<<<<
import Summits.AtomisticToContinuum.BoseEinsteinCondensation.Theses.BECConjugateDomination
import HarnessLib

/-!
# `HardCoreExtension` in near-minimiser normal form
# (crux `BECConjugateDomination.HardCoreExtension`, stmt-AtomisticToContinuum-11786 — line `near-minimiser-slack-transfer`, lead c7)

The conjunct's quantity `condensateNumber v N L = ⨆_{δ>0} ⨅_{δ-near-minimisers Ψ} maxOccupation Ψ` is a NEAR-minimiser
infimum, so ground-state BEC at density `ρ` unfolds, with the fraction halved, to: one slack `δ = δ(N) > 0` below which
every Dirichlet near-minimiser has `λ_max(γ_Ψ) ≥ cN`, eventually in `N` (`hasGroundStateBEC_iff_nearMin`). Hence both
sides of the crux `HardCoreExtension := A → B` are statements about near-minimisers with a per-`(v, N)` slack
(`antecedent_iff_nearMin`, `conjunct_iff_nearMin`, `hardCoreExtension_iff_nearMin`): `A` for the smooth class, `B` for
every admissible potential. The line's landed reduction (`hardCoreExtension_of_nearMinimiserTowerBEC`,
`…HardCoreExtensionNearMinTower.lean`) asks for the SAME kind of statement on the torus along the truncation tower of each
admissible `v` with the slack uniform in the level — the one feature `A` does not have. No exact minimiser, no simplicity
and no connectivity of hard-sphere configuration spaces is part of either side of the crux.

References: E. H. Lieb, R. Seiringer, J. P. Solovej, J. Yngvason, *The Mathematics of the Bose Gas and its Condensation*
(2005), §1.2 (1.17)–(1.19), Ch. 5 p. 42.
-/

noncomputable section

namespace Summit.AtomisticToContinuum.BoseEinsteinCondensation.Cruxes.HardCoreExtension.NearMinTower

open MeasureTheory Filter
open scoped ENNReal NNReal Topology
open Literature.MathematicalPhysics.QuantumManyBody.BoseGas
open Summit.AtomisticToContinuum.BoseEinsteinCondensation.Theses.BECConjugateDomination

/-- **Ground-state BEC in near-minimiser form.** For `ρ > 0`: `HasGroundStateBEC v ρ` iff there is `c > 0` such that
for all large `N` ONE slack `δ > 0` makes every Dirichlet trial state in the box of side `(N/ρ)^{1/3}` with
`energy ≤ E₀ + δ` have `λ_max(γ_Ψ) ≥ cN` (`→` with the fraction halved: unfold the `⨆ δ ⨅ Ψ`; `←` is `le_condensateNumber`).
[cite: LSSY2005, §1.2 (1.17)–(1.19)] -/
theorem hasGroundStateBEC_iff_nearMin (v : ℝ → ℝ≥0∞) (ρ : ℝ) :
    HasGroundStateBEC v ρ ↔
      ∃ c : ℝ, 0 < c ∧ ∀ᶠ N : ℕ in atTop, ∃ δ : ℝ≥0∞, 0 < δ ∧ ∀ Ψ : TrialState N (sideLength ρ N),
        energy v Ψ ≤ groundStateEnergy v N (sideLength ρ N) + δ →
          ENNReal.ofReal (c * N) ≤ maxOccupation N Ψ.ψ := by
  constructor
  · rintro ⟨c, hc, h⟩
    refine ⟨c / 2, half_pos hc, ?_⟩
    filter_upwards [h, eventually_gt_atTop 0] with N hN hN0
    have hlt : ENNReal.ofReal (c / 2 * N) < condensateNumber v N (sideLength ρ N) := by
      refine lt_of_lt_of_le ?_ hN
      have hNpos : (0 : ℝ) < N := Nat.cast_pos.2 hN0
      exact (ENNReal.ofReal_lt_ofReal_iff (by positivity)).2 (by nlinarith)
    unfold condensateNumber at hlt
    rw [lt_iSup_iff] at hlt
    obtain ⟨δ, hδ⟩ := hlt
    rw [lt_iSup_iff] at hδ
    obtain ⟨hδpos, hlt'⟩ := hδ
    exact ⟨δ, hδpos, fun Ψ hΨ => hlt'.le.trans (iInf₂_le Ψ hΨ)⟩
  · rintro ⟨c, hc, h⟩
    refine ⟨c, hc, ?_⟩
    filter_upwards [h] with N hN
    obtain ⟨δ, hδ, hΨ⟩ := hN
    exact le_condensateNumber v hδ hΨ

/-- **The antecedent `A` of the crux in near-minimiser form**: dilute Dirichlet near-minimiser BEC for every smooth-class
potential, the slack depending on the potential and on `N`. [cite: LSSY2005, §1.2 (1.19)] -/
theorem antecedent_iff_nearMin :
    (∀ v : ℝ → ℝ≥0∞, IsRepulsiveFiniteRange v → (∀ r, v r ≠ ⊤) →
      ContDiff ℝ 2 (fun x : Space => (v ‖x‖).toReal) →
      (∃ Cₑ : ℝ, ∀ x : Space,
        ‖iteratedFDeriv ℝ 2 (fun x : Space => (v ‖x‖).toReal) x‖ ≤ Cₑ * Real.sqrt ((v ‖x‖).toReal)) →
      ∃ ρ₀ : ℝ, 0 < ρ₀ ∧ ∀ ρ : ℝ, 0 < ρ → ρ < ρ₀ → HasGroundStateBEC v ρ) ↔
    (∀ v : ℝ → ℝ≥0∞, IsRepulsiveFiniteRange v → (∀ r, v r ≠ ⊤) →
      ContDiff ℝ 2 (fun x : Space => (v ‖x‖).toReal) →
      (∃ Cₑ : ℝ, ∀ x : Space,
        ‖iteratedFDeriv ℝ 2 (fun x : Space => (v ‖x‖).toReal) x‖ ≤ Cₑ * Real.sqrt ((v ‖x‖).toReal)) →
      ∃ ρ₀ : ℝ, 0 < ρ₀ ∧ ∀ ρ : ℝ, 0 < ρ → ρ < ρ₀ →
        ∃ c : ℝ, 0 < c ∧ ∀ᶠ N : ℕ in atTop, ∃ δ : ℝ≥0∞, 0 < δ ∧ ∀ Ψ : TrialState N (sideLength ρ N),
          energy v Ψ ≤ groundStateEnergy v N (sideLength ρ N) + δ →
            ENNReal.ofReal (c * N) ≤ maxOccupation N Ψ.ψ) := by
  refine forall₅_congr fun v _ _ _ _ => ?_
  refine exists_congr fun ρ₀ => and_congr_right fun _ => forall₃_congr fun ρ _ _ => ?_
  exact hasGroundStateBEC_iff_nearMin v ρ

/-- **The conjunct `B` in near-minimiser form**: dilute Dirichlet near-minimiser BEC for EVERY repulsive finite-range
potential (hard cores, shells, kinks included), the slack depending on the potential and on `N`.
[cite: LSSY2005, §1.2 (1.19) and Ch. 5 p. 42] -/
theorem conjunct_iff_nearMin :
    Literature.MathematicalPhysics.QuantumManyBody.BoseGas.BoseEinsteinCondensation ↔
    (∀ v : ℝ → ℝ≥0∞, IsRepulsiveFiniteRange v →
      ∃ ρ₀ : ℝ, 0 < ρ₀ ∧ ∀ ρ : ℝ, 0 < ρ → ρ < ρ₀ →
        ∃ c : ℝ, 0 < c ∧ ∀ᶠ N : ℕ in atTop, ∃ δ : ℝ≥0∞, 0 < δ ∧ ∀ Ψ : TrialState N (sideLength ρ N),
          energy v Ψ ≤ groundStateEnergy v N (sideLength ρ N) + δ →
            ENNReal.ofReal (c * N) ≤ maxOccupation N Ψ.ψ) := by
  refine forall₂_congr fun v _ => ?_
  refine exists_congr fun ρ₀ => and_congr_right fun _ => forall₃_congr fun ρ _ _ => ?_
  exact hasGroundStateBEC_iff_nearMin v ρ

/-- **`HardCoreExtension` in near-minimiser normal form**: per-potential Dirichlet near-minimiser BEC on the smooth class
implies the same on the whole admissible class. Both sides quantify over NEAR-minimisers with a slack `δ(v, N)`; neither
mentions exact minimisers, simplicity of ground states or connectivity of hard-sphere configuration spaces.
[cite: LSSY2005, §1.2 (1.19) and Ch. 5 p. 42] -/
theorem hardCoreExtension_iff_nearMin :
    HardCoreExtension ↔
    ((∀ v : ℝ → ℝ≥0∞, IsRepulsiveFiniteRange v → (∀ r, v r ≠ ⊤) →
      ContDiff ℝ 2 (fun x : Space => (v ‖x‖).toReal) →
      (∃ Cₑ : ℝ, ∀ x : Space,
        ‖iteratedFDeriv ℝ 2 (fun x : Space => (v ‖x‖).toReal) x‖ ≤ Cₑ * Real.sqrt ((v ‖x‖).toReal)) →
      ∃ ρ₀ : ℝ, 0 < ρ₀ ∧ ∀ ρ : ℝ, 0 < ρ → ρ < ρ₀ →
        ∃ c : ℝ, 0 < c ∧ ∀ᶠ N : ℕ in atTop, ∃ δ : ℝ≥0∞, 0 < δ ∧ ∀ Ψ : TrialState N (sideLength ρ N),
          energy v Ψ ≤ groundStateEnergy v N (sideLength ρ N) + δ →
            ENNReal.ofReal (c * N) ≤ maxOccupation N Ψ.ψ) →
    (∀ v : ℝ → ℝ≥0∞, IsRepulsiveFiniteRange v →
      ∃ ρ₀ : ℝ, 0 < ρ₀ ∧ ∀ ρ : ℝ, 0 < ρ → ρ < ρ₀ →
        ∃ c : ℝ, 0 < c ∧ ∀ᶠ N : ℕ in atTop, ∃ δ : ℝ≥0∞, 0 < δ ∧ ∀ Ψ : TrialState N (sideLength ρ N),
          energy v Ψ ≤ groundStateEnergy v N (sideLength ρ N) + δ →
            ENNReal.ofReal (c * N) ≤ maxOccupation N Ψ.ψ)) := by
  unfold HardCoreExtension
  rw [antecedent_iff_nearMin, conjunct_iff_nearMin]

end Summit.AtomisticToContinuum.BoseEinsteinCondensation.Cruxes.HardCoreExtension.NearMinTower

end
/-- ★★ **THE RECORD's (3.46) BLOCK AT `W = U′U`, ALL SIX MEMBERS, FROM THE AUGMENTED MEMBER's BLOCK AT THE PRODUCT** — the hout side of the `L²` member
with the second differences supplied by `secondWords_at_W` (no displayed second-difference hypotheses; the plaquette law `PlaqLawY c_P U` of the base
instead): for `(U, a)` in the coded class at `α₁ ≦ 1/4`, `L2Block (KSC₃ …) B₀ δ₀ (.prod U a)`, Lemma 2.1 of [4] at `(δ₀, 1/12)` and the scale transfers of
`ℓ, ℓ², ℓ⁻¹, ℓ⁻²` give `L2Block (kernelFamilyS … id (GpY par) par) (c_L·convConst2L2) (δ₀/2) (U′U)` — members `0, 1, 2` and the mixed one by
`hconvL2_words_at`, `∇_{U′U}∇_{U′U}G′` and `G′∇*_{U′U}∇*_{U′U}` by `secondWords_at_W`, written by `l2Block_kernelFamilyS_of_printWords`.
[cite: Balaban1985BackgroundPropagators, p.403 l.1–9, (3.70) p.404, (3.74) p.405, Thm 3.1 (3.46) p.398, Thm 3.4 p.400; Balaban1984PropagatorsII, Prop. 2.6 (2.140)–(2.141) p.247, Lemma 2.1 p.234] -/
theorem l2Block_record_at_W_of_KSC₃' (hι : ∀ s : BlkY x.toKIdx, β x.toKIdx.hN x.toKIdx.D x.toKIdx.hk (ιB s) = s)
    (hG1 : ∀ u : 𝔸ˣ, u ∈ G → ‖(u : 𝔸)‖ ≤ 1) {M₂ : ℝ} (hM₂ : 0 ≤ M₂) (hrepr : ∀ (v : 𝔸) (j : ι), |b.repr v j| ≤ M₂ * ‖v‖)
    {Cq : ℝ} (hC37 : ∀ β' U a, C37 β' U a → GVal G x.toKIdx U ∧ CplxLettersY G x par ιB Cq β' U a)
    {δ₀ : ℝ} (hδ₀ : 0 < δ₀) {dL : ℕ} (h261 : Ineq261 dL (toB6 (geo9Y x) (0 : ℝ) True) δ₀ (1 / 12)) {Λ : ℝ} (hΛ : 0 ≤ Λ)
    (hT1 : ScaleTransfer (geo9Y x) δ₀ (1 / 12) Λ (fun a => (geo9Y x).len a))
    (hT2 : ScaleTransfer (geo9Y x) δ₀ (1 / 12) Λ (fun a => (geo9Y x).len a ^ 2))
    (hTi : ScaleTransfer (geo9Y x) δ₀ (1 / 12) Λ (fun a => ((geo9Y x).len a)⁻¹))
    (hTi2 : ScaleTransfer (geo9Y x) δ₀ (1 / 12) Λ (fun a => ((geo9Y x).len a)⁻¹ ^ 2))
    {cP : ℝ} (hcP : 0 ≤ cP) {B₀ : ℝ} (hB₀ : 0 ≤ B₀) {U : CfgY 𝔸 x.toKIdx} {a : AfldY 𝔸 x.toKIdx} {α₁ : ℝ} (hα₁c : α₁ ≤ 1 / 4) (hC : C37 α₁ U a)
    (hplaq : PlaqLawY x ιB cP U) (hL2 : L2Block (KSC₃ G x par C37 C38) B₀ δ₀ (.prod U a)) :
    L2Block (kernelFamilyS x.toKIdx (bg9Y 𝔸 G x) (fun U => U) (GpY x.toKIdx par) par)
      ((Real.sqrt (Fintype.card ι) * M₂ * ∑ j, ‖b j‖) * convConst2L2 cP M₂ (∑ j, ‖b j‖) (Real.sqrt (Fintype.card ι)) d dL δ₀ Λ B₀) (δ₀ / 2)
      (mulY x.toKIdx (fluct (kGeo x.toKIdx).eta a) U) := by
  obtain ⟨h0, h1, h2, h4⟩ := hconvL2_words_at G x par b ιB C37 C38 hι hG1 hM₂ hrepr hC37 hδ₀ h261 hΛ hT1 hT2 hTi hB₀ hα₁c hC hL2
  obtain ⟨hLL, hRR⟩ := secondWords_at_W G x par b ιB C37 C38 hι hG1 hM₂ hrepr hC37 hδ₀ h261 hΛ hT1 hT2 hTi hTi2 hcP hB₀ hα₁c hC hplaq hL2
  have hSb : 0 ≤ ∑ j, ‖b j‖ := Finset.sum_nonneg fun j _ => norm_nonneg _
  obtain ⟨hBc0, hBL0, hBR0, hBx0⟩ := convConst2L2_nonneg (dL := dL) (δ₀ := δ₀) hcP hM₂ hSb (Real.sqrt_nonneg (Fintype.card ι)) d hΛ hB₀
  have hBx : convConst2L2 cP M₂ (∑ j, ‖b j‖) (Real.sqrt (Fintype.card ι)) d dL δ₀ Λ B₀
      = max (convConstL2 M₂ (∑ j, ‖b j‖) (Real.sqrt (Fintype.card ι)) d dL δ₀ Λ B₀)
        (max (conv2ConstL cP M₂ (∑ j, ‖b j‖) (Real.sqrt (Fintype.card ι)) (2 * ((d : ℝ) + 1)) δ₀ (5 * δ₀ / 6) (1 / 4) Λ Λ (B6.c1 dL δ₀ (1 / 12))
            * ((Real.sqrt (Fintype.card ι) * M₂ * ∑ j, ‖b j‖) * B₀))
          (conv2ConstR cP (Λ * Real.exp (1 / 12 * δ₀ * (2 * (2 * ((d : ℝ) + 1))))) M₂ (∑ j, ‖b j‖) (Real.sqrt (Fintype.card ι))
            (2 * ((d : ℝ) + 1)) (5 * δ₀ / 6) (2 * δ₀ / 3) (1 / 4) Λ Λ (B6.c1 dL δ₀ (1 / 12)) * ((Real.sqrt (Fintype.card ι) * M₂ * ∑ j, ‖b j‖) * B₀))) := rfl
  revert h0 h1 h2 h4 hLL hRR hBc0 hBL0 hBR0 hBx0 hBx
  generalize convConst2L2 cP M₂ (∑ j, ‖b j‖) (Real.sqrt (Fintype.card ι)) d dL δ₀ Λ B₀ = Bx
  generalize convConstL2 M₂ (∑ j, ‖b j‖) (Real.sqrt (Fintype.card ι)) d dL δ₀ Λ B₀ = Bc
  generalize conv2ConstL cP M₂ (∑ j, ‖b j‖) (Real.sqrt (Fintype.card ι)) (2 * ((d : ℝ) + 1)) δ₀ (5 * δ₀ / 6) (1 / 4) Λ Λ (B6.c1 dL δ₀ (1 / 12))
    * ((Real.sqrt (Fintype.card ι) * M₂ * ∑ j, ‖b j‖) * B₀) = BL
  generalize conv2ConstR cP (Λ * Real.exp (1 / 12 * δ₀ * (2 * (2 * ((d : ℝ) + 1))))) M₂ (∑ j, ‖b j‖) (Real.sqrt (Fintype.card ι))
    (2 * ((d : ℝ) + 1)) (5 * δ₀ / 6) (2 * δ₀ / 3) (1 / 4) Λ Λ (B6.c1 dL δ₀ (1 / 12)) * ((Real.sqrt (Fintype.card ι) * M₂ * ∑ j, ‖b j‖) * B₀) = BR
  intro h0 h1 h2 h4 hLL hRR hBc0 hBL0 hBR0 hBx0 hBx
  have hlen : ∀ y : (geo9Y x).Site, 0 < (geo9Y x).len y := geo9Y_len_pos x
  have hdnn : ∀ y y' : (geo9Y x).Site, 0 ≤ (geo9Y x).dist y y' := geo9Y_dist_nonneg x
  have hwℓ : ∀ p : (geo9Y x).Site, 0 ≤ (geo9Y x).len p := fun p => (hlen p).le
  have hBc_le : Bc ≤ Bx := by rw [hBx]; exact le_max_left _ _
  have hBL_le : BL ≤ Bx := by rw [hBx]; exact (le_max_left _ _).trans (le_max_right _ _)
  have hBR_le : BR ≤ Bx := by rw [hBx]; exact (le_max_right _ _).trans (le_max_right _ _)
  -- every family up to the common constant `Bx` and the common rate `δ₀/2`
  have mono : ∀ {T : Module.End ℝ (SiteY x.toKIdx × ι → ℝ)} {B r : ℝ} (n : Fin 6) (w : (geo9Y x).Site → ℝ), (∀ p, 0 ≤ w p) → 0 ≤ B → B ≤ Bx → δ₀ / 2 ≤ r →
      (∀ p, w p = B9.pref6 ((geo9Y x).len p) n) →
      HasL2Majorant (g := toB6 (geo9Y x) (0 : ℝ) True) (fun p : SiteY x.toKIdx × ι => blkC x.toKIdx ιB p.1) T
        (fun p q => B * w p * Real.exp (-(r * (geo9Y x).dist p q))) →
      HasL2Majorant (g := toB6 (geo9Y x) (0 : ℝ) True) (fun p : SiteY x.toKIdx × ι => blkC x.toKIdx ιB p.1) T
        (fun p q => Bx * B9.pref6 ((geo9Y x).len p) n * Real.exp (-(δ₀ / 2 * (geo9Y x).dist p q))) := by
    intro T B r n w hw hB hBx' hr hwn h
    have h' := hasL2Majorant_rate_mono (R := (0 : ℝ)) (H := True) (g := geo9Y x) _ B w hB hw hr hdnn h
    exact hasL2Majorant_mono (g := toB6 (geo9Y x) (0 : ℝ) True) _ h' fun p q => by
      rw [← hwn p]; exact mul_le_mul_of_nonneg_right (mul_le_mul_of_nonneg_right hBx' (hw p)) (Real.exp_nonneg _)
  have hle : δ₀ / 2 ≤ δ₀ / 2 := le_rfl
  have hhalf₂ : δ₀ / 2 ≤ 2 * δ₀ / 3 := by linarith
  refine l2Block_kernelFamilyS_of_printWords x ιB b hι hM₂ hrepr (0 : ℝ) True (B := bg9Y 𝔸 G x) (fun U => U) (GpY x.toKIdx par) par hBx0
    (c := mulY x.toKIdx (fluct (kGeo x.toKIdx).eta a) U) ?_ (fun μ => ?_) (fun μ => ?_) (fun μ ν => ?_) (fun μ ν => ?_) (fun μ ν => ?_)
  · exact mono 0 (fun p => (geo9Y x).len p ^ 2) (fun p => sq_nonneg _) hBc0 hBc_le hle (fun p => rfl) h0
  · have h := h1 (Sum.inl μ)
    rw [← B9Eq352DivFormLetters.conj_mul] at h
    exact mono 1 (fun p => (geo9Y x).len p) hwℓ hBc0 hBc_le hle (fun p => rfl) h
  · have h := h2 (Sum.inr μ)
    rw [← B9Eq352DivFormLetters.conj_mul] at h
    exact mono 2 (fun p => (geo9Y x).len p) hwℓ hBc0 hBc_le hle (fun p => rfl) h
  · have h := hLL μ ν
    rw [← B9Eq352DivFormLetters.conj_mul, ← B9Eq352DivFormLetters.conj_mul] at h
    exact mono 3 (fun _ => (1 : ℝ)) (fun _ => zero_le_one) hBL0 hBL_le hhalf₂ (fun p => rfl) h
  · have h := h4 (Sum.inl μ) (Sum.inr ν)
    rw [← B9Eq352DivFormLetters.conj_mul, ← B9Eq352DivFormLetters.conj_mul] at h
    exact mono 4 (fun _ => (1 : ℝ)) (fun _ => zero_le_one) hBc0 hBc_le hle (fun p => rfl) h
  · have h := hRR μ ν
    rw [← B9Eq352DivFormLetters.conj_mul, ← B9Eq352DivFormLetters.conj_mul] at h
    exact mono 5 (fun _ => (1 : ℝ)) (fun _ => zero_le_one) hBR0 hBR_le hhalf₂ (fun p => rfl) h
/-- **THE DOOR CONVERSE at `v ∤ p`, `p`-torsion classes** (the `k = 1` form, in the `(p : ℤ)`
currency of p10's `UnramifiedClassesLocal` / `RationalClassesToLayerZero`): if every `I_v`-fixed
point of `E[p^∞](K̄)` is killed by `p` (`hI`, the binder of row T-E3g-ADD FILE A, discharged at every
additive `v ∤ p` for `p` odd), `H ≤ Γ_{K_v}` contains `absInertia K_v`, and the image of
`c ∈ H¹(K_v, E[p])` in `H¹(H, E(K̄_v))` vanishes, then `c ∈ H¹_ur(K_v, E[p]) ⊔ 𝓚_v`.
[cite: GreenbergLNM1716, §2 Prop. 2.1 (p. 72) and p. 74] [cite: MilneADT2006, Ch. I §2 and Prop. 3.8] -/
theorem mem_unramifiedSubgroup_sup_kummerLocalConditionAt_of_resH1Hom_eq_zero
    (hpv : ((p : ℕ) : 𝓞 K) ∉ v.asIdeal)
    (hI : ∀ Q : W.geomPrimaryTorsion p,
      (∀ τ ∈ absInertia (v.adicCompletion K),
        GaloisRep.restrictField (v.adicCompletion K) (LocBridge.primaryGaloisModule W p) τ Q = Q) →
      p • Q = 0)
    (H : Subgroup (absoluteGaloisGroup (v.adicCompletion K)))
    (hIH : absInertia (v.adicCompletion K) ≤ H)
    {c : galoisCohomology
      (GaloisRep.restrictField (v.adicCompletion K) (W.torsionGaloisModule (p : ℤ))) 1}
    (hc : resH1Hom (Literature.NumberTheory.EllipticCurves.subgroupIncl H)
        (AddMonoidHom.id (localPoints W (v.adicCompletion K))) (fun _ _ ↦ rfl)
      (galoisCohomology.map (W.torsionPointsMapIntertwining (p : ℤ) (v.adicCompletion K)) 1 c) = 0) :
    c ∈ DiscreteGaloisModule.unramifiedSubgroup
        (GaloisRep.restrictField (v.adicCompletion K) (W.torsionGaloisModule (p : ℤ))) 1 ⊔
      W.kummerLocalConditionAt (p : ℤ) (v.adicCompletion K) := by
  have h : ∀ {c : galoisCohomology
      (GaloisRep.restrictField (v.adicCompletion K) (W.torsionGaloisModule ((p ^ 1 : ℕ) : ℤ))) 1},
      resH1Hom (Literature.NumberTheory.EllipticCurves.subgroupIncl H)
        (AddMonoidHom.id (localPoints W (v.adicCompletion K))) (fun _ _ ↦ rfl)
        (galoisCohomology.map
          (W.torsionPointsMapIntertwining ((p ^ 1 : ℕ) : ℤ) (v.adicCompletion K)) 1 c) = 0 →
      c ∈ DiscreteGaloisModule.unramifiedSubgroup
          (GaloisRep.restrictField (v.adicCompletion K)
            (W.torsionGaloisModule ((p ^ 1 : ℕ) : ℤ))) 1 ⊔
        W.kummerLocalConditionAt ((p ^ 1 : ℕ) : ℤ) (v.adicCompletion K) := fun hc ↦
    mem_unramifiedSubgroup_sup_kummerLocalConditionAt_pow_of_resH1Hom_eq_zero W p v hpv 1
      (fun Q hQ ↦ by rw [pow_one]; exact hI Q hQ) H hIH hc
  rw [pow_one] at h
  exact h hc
>>>>
• _Your goal_: What lines of the material above hold the string "refine"? Please copy them.

• _Answer_:
    refine ⟨c / 2, half_pos hc, ?_⟩
      refine lt_of_lt_of_le ?_ hN
    refine ⟨c, hc, ?_⟩
  refine forall₅_congr fun v _ _ _ _ => ?_
  refine exists_congr fun ρ₀ => and_congr_right fun _ => forall₃_congr fun ρ _ _ => ?_
  refine forall₂_congr fun v _ => ?_
  refine exists_congr fun ρ₀ => and_congr_right fun _ => forall₃_congr fun ρ _ _ => ?_
  refine l2Block_kernelFamilyS_of_printWords x ιB b hι hM₂ hrepr (0 : ℝ) True (B := bg9Y 𝔸 G x) (fun U => U) (GpY x.toKIdx par) par hBx0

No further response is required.